On Sept. 13, aviation industry leaders came together in the historic terminal of Washington’s Reagan National Airport for the FAA’s inaugural Aviation Workforce Symposium. The event promised expansive discussion of challenges facing both pilot and mechanic recruitment and retention; although cockpit personnel continue to dominate attention, significant voices called for action to develop technical talent on the ground.

In the opening discussion to “set the stage,” Brett Levanto, ARSA vice president of communications, highlighted the costs to industry posed by inability to find technically-skilled workers and illustrated the direct connection between human capital and business performance. On a day when most presenters celebrated isolated talent-development programs – a feudal system of limited success that one FAA speaker described as “[everyone] inventing the same wheel” – Levanto chose instead to pose hard questions.

“I have a homework assignment for everyone here,” Levanto said regarding the fundamental cause of the technical skills gap in aviation. “Ask your friends who have kids – ask yourself or your spouse if you have them – would you like your son or daughter to become an aircraft mechanic?”

Following up on his own question to attendees, Levanto explained the weakening focus on technical skills development and hands-on careers, which have been sacrificed in the name of “college-track” learning in primary and secondary schools, has produced a deficit in applied knowledge. Without basic understanding of tools, mechanical systems and repair fundamentals in potential applicants, both technical schools and employers are left scrambling to fill workforce gaps without a reliable pipeline of individuals ready to fill open positions.

To construct that pipeline, Levanto concluded, industry must think holistically about its maintenance workforce. In addition to individually-certificated A&P mechanics, which tend to dominate discussion, employers and policymakers must embrace and encourage growth of repairman and non-certificated technicians.

“We need to help the market and we need to help our students” Levanto said after the event. “When it’s hard to find people who can turn a wrench, it’s going to be hard to fill hangars and component shops with technicians and even harder to perform work to keep the world in flight.”

The association has been leading an industry-wide effort to provide ways to find those people. To see the status of the legislative push to pilot a maintenance workforce grant program, visit arsa.org/legislative/grant-program-action-center.

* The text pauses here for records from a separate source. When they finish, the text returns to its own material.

import Literature.Geometry.Kaehler.ComplexTorusAnalyticClassesPullback
import Literature.Geometry.Kaehler.ComplexTorusKernelImageIsogeny
import HarnessLib

/-!
# Descent of analytic classes along surjective homomorphisms: `f^*γ ∈ Aᵖ(X) ⟺ γ ∈ Aᵖ(X')`;
# restriction to complex subtori and to the slices `X₁ × 0`, `0 × X₂`

Layer `Literature/Geometry/Kaehler`, namespace `Literature.Geometry.Kaehler.ComplexTorus`; lane
`lit-hodgefound`, seat p07 (generation 35, file 7), programme «consequences of `D•(X) ⊆ A•(X)` and the
functoriality of `A•(X)`». With `f^* Aᵖ(X') ⊆ Aᵖ(X)` for every homomorphism `f`
(`ComplexTorusAnalyticClassesPullback.lean`) and `f^* : Aᵖ(X') ⥲ Aᵖ(X)` for isogenies
(`IsIsogeny.comp_realRep_mem_analyticClasses_iff`), Poincaré's complete reducibility gives the converse
for SURJECTIVE homomorphisms out of an abelian variety: a rational class `γ ∈ H^{2p}(X', ℚ)` is analytic
as soon as `f^*γ` is (Swinnerton-Dyer, Thm. 34: `f` restricts to an isogeny `Z → X'` on the complement
`Z = ((Ker f)⁰)^⊥`; restrict `f^*γ` to `Z`).

* §1 **Restriction to a complex subtorus** `ι_Z : Z ↪ X` (`comp_realRep_subtorusMatrix_mem_analyticClasses`:
  `ι_Z^* Aᵖ(X) ⊆ Aᵖ(Z)`), and to the two slices of a product
  (`comp_realRep_inrMatrix_mem_analyticClasses`; `comp_fst_mem_analyticClasses_iff`,
  `comp_snd_mem_analyticClasses_iff`: a class pulled back from a factor is analytic on `X₁ × X₂` iff it is
  analytic on the factor).
* §2 **Descent** (`IsRiemannForm.comp_realRep_mem_analyticClasses_iff_of_surjective`,
  `IsAbelianVariety.…`): for a surjective homomorphism `f : X → X'` out of an abelian variety and a rational
  class `γ` of `X'`, `f^*γ ∈ Aᵖ(X) ⟺ γ ∈ Aᵖ(X')`.

Theorems only; no definitions, no named facts.

## References

* [SwinnertonDyer1974AbelianVarieties] H. P. F. Swinnerton-Dyer, *Analytic Theory of Abelian Varieties*,
  CUP 1974, Ch. II §7 Thm. 34 (pp. 55–57).
* [Lange2023AbelianVarietiesComplex] H. Lange, *Abelian Varieties over the Complex Numbers*, Springer 2023,
  §1.1.2 Lemma 1.1.11, §2.4.4 Thm. 2.4.23 (Poincaré), §7.3.3 Exercise (1) (p. 341).
* [Fulton1998] W. Fulton, *Intersection Theory*, 2nd ed., Springer 1998, §19.2 Cor. 19.2 (b); Example 1.7.4
  (`f_* f^* = deg f`).
-/

noncomputable section

open scoped Manifold Topology
open MeasureTheory Set Function Module WithLp

universe u

namespace Literature.Geometry.Kaehler

namespace ComplexTorus

/-! ### §1 Restriction to complex subtori and to the slices of a product -/

section Subtorus

variable {ι : Type*} [Fintype ι] [DecidableEq ι] {E : Type u} [NormedAddCommGroup E] [InnerProductSpace ℂ E]
  [FiniteDimensional ℂ E] [MeasurableSpace E] [BorelSpace E] (Φ : (ι → ℝ) ≃L[ℝ] E) {n : ℕ} (e : Fin n ≃ ι)
  {Z : Submodule ℝ (ι → ℝ)} (hZ : IsLatticeSubspace Z) (hZc : IsComplexSubspace Φ Z) {nZ : ℕ}
  (eZ : Fin nZ ≃ Fin (subRank Z))

/-- **`ι_Z^* Aᵖ(X) ⊆ Aᵖ(Z)` for a complex subtorus `ι_Z : Z ↪ X`**: the embedding `ρ(C_Z)` is a
homomorphism with `ℂ`-linear analytic representation (the inclusion `Φ(Z ⊗ ℝ) ⊆ E`), so
`f^* Aᵖ ⊆ Aᵖ` applies. [cite: Fulton1998, §19.2 Cor. 19.2 (b)]
[cite: Lange2023AbelianVarietiesComplex, §1.1.2 (p. 19) and §7.3.3 Exercise (1) (p. 341)] -/
theorem comp_realRep_subtorusMatrix_mem_analyticClasses {p : ℕ} {γ : E [⋀^Fin (2 * p)]→L[ℝ] ℂ}
    (hγ : γ ∈ analyticClasses Φ e p) :
    γ.compContinuousLinearMap (realRep (subtorusPeriod Φ Z hZ hZc) Φ (subtorusMatrix Z)) ∈
      analyticClasses (subtorusPeriod Φ Z hZ hZc) eZ p :=
  comp_realRep_mem_analyticClasses_of_exists_analyticRep (subtorusPeriod Φ Z hZ hZc) Φ eZ e
    ⟨(cxSpan Φ Z).subtypeL, fun y ↦ by rw [Submodule.subtypeL_apply, coe_subtorusPeriod]⟩ hγ

end Subtorus

section Slices

variable {ι₁ ι₂ : Type*} [Fintype ι₁] [Fintype ι₂] [DecidableEq ι₁] [DecidableEq ι₂]
  {E₁ : Type u} [NormedAddCommGroup E₁] [InnerProductSpace ℂ E₁] [FiniteDimensional ℂ E₁]
  [MeasurableSpace E₁] [BorelSpace E₁]
  {E₂ : Type u} [NormedAddCommGroup E₂] [InnerProductSpace ℂ E₂] [FiniteDimensional ℂ E₂]
  [MeasurableSpace E₂] [BorelSpace E₂]
  (Φ₁ : (ι₁ → ℝ) ≃L[ℝ] E₁) (Φ₂ : (ι₂ → ℝ) ≃L[ℝ] E₂) {n₁ n₂ : ℕ} (e₁ : Fin n₁ ≃ ι₁) (e₂ : Fin n₂ ≃ ι₂)
  {p : ℕ}

omit [DecidableEq ι₁] [FiniteDimensional ℂ E₁] [MeasurableSpace E₁] [BorelSpace E₁]
  [FiniteDimensional ℂ E₂] [MeasurableSpace E₂] [BorelSpace E₂] in
/-- **The analytic representation of `i₁ : X₂ → X₁ × X₂`, `y ↦ (0, y)`** (rational representation
`⟨0; 1⟩ = inrMatrix`) on the Euclidean product. [cite: Lange2023AbelianVarietiesComplex, §1.1.2] -/
theorem realRep_inrMatrix_prodPeriodL2_apply (y : E₂) :
    realRep Φ₂ (prodPeriodL2 Φ₁ Φ₂) (inrMatrix ι₁ ι₂) y = toLp 2 (0, y) := by
  have hy : y = Φ₂ (Φ₂.symm y) := (ContinuousLinearEquiv.apply_symm_apply Φ₂ y).symm
  rw [hy, realRep_apply, inrMatrix, Matrix.fromRows_map, Matrix.fromRows_mulVec,
    Matrix.map_one Int.cast Int.cast_zero Int.cast_one, Matrix.map_zero Int.cast Int.cast_zero,
    Matrix.one_mulVec, Matrix.zero_mulVec, prodPeriodL2_apply, prodPeriod_apply, ← hy]
  simp only [Sum.elim_inl, Sum.elim_inr, map_zero]
  exact congrArg (fun z ↦ toLp 2 ((0 : E₁), z)) (Φ₂.apply_symm_apply y)

/-- **`i₁^* Aᵖ(X₁ × X₂) ⊆ Aᵖ(X₂)`** for the slice `i₁ : X₂ → X₁ × X₂`, `y ↦ (0, y)` (a homomorphism with
`ℂ`-linear analytic representation). [cite: Fulton1998, §19.2 Cor. 19.2 (b)]
[cite: Lange2023AbelianVarietiesComplex, §7.3.3 Exercise (1) (p. 341)] -/
theorem comp_realRep_inrMatrix_mem_analyticClasses {β : WithLp 2 (E₁ × E₂) [⋀^Fin (2 * p)]→L[ℝ] ℂ}
    (hβ : β ∈ analyticClasses (prodPeriodL2 Φ₁ Φ₂) (sumEnum e₁ e₂) p) :
    β.compContinuousLinearMap (realRep Φ₂ (prodPeriodL2 Φ₁ Φ₂) (inrMatrix ι₁ ι₂)) ∈
      analyticClasses Φ₂ e₂ p := by
  refine comp_realRep_mem_analyticClasses_of_exists_analyticRep Φ₂ (prodPeriodL2 Φ₁ Φ₂) e₂ (sumEnum e₁ e₂)
    ⟨((WithLp.prodContinuousLinearEquiv 2 ℂ E₁ E₂).symm : E₁ × E₂ →L[ℂ] WithLp 2 (E₁ × E₂)).comp
      (ContinuousLinearMap.inr ℂ E₁ E₂), fun x ↦ ?_⟩ hβ
  rw [← realRep_apply (Φ := Φ₂) (Φ' := prodPeriodL2 Φ₁ Φ₂), realRep_inrMatrix_prodPeriodL2_apply]
  rfl

/-- **`pr₁^*α ∈ Aᵖ(X₁ × X₂) ⟺ α ∈ Aᵖ(X₁)`**: a class pulled back from the first factor is analytic on the
product iff it is analytic on the factor (`⟸`: `pr₁^*[Z] = [Z × X₂]`; `⟹`: restrict to `X₁ × 0`,
`i₀^* pr₁^* = id`). [cite: Fulton1998, §1.7 and §19.2 Cor. 19.2 (b)]
[cite: Lange2023AbelianVarietiesComplex, §6.2.4 proof of Prop. 6.2.20] -/
theorem comp_fst_mem_analyticClasses_iff {α : E₁ [⋀^Fin (2 * p)]→L[ℝ] ℂ} :
    α.compContinuousLinearMap ((ContinuousLinearMap.fst ℝ E₁ E₂).comp
      (WithLp.prodContinuousLinearEquiv 2 ℝ E₁ E₂ : WithLp 2 (E₁ × E₂) →L[ℝ] E₁ × E₂)) ∈
      analyticClasses (prodPeriodL2 Φ₁ Φ₂) (sumEnum e₁ e₂) p ↔ α ∈ analyticClasses Φ₁ e₁ p := by
  refine ⟨fun h ↦ ?_, comp_fst_mem_analyticClasses Φ₁ Φ₂ e₁ e₂⟩
  have h1 := comp_realRep_inlMatrix_mem_analyticClasses Φ₁ Φ₂ e₁ e₂ h
  have heq : (α.compContinuousLinearMap ((ContinuousLinearMap.fst ℝ E₁ E₂).comp
      (WithLp.prodContinuousLinearEquiv 2 ℝ E₁ E₂ : WithLp 2 (E₁ × E₂) →L[ℝ] E₁ × E₂))).compContinuousLinearMap
      (realRep Φ₁ (prodPeriodL2 Φ₁ Φ₂) (inlMatrix ι₁ ι₂)) = α := by
    ext v
    simp only [ContinuousAlternatingMap.compContinuousLinearMap_apply, Function.comp_def,
      realRep_inlMatrix_prodPeriodL2_apply]
    rfl
  rwa [heq] at h1

/-- **`pr₂^*α ∈ Aᵖ(X₁ × X₂) ⟺ α ∈ Aᵖ(X₂)`** (restrict to `0 × X₂`). [cite: Fulton1998, §1.7 and §19.2 Cor. 19.2 (b)]
[cite: Lange2023AbelianVarietiesComplex, §6.2.4 proof of Prop. 6.2.20] -/
theorem comp_snd_mem_analyticClasses_iff {α : E₂ [⋀^Fin (2 * p)]→L[ℝ] ℂ} :
    α.compContinuousLinearMap ((ContinuousLinearMap.snd ℝ E₁ E₂).comp
      (WithLp.prodContinuousLinearEquiv 2 ℝ E₁ E₂ : WithLp 2 (E₁ × E₂) →L[ℝ] E₁ × E₂)) ∈
      analyticClasses (prodPeriodL2 Φ₁ Φ₂) (sumEnum e₁ e₂) p ↔ α ∈ analyticClasses Φ₂ e₂ p := by
  refine ⟨fun h ↦ ?_, comp_snd_mem_analyticClasses Φ₁ Φ₂ e₁ e₂⟩
  have h1 := comp_realRep_inrMatrix_mem_analyticClasses Φ₁ Φ₂ e₁ e₂ h
  have heq : (α.compContinuousLinearMap ((ContinuousLinearMap.snd ℝ E₁ E₂).comp
      (WithLp.prodContinuousLinearEquiv 2 ℝ E₁ E₂ : WithLp 2 (E₁ × E₂) →L[ℝ] E₁ × E₂))).compContinuousLinearMap
      (realRep Φ₂ (prodPeriodL2 Φ₁ Φ₂) (inrMatrix ι₁ ι₂)) = α := by
    ext v
    simp only [ContinuousAlternatingMap.compContinuousLinearMap_apply, Function.comp_def,
      realRep_inrMatrix_prodPeriodL2_apply]
    rfl
  rwa [heq] at h1

end Slices

/-! ### §2 Descent along surjective homomorphisms -/

section Descent

variable {ι ι' : Type*} [Fintype ι] [Fintype ι'] [DecidableEq ι] [DecidableEq ι'] {E E' : Type u}
  [NormedAddCommGroup E] [InnerProductSpace ℂ E] [FiniteDimensional ℂ E] [MeasurableSpace E] [BorelSpace E]
  [NormedAddCommGroup E'] [InnerProductSpace ℂ E'] [FiniteDimensional ℂ E'] [MeasurableSpace E']
  [BorelSpace E'] (Φ : (ι → ℝ) ≃L[ℝ] E) (Φ' : (ι' → ℝ) ≃L[ℝ] E') {n n' : ℕ} (e : Fin n ≃ ι) (e' : Fin n' ≃ ι')
  {η : E [⋀^Fin 2]→L[ℝ] ℝ} {A : Matrix ι' ι ℤ} {p : ℕ}

/-- Private re-association of pull-backs of forms. [folklore] -/
private theorem compContinuousLinearMap_compContinuousLinearMap' {V W U : Type*} [NormedAddCommGroup V]
    [NormedSpace ℝ V] [NormedAddCommGroup W] [NormedSpace ℝ W] [NormedAddCommGroup U] [NormedSpace ℝ U]
    {k : ℕ} (γ : U [⋀^Fin k]→L[ℝ] ℂ) (g : W →L[ℝ] U) (f : V →L[ℝ] W) :
    (γ.compContinuousLinearMap g).compContinuousLinearMap f = γ.compContinuousLinearMap (g.comp f) := by
  ext v; rfl

/-- **Descent: `f^*γ ∈ Aᵖ(X) ⟺ γ ∈ Aᵖ(X')` for a SURJECTIVE homomorphism `f = ρ(A) : X → X'` out of a
polarised abelian variety `(X, η)` and a rational class `γ ∈ H^{2p}(X', ℚ)`.** `⟸` holds for every
homomorphism; for `⟹`, by Poincaré's complete reducibility `f` restricts to an ISOGENY `f ∘ ι_Z : Z → X'` on
the complex subtorus `Z = ((Ker f)⁰)^⊥` (Swinnerton-Dyer, proof of Thm. 34;
`IsRiemannForm.isIsogeny_mul_subtorusMatrix_orthSubspace`), `ι_Z^*(f^*γ) = (f ∘ ι_Z)^*γ` is analytic on `Z`
(§1), and `g^*γ ∈ Aᵖ ⟺ γ ∈ Aᵖ` for the isogeny `g` (`IsIsogeny.comp_realRep_mem_analyticClasses_iff`).
Classically: `γ = (1/deg) g_* g^*γ`. [cite: SwinnertonDyer1974AbelianVarieties, Ch. II §7 Thm. 34 (proof), pp. 55–57]
[cite: Lange2023AbelianVarietiesComplex, §2.4.4 Thm. 2.4.23 and §7.3.3 Exercise (1) (p. 341)]
[cite: Fulton1998, §1.7 Example 1.7.4 and §19.2 Cor. 19.2 (b)] -/
theorem IsRiemannForm.comp_realRep_mem_analyticClasses_iff_of_surjective (hη : IsRiemannForm Φ η)
    (hA : ∃ F : E →L[ℂ] E', ∀ x, Φ' ((A.map (Int.cast : ℤ → ℝ)).mulVec x) = F (Φ x))
    (hs : Surjective (mapMatrix Φ Φ' A)) {γ : E' [⋀^Fin (2 * p)]→L[ℝ] ℂ} (hγ : γ ∈ rationalForms Φ' (2 * p)) :
    γ.compContinuousLinearMap (realRep Φ Φ' A) ∈ analyticClasses Φ e p ↔ γ ∈ analyticClasses Φ' e' p := by
  classical
  refine ⟨fun h ↦ ?_, comp_realRep_mem_analyticClasses_of_exists_analyticRep Φ Φ' e e' hA⟩
  obtain ⟨F, hF⟩ := hA
  -- the kernel subspace and its Poincaré complement `Z`
  have hKl : IsLatticeSubspace (LinearMap.ker ((A.map (Int.cast : ℤ → ℝ))).mulVecLin) :=
    isLatticeSubspace_ker_mulVecLin A
  have hKc : IsComplexSubspace Φ (LinearMap.ker ((A.map (Int.cast : ℤ → ℝ))).mulVecLin) :=
    isComplexSubspace_ker_of_analyticRep Φ Φ' hF
  obtain ⟨hZ, hZc, -⟩ := poincare_reducibility Φ hη hKl hKc
  have hg := hη.isIsogeny_mul_subtorusMatrix_orthSubspace Φ Φ' hF hs rfl hKc hZ hZc
  -- `Z` has the rank of `X'`
  set Z := orthSubspace Φ η (LinearMap.ker ((A.map (Int.cast : ℤ → ℝ))).mulVecLin) with hZdef
  have hrk : n' = subRank Z := by
    have h1 := finrank_complex_mul_two (subtorusPeriod Φ Z hZ hZc) (Equiv.refl (Fin (subRank Z)))
    have h2 := finrank_complex_mul_two Φ' e'
    have h3 := hg.finrank_eq (subtorusPeriod Φ Z hZ hZc) Φ'
    omega
  -- restrict `f^*γ` to `Z`: this is `(f ∘ ι_Z)^*γ`
  have h1 := comp_realRep_subtorusMatrix_mem_analyticClasses Φ e hZ hZc (finCongr hrk) h
  rw [compContinuousLinearMap_compContinuousLinearMap', realRep_mul] at h1
  exact (hg.comp_realRep_mem_analyticClasses_iff (subtorusPeriod Φ Z hZ hZc) Φ' (finCongr hrk) e' hγ).1 h1

/-- **Descent for an abelian variety `X`** (some polarisation): `f^*γ ∈ Aᵖ(X) ⟺ γ ∈ Aᵖ(X')` for a
surjective homomorphism `f : X → X'` and a rational class `γ` of `X'`.
[cite: SwinnertonDyer1974AbelianVarieties, Ch. II §7 Thm. 34, pp. 55–57]
[cite: Lange2023AbelianVarietiesComplex, §7.3.3 Exercise (1) (p. 341)] -/
theorem IsAbelianVariety.comp_realRep_mem_analyticClasses_iff_of_surjective (hX : IsAbelianVariety Φ)
    (hA : ∃ F : E →L[ℂ] E', ∀ x, Φ' ((A.map (Int.cast : ℤ → ℝ)).mulVec x) = F (Φ x))
    (hs : Surjective (mapMatrix Φ Φ' A)) {γ : E' [⋀^Fin (2 * p)]→L[ℝ] ℂ} (hγ : γ ∈ rationalForms Φ' (2 * p)) :
    γ.compContinuousLinearMap (realRep Φ Φ' A) ∈ analyticClasses Φ e p ↔ γ ∈ analyticClasses Φ' e' p := by
  obtain ⟨η, hη⟩ := hX
  exact hη.comp_realRep_mem_analyticClasses_iff_of_surjective Φ Φ' e e' hA hs hγ

/-- **The Hodge `(p,p)`-conjecture in cycle form descends along surjections**: if `f : X → X'` is a
surjective homomorphism out of an abelian variety with `Aᵖ(X) = H^{2p}_Hodge(X)`, then
`Aᵖ(X') = H^{2p}_Hodge(X')` (`f^*` carries Hodge classes to Hodge classes).
[cite: Lange2023AbelianVarietiesComplex, §7.3.3 Exercise (1)(b) (p. 341)]
[cite: SwinnertonDyer1974AbelianVarieties, Ch. II §7 Thm. 34, pp. 55–57] -/
theorem IsAbelianVariety.analyticClasses_eq_hodgeClasses_of_surjective (hX : IsAbelianVariety Φ)
    (hA : ∃ F : E →L[ℂ] E', ∀ x, Φ' ((A.map (Int.cast : ℤ → ℝ)).mulVec x) = F (Φ x))
    (hs : Surjective (mapMatrix Φ Φ' A)) (h : analyticClasses Φ e p = hodgeClasses Φ p) :
    analyticClasses Φ' e' p = hodgeClasses Φ' p := by
  refine le_antisymm (analyticClasses_le_hodgeClasses Φ' e' p) fun γ hγ ↦ ?_
  obtain ⟨F, hF⟩ := hA
  have hγr : γ ∈ rationalForms Φ' (2 * p) := hodgeClasses_le_rationalForms Φ' p hγ
  have h1 : γ.compContinuousLinearMap (realRep Φ Φ' A) ∈ hodgeClasses Φ p :=
    comp_realRep_mem_hodgeClassesIn Φ Φ' A (fun c u ↦ by
      rw [← analyticRep_restrictScalars hF, ContinuousLinearMap.coe_restrictScalars', map_smul]) hγ
  rw [← h] at h1
  exact (hX.comp_realRep_mem_analyticClasses_iff_of_surjective Φ Φ' e e' ⟨F, hF⟩ hs hγr).1 h1

end Descent

end ComplexTorus

end Literature.Geometry.Kaehler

http://arsa.org/legislative/grant-program-action-center/

Maintenance also took center stage during a lunch address by Suzanne Markel, president and CEO of Pittsburgh Institute of Aeronautics (PIA). Markel used her 20-minute presentation to highlight PIA’s focus on providing useful aviation skills to students will minimizing cost burdens and complications. She underscored the challenges facing any organization seeking to develop technical talent, including duplicative and inconsistent FAA oversight, lack of available testing resources, restrictive curriculum and poor outreach to underrepresented populations.

In her closing, Markel urged industry stakeholders to collaborate in order to improve career pathways. She specifically noted the good work of ARSA and its colleagues at the Aviation Technician Education Council (ATEC) and implored symposium attendees to get involved in addressing the aviation community’s most-pressing challengegrowing a sustainable and healthy workforce.

The agenda included addresses from Secretary of Transportation Elaine Chao, Acting FAA Administrator Dan Elwell and Secretary of the Air Force Heather Wilson in addition to panels of industry and government leaders. “I’ve never seen such a collection of experience talking on a single issue,” Elwell, who remained in the room or nearby for most of the day, said in his closing remarks. Based on his observations from listening to other presenters as well as from discussions held during networking breaks, Elwell noted the group’s “violent agreement” that workforce development is a real and pressing challenge.

ARSA members have been increasingly clear in recent years that technician recruitment is one of the most pressing challenges facing the industry. The association has become a leading proponent of efforts to improve aviation skills.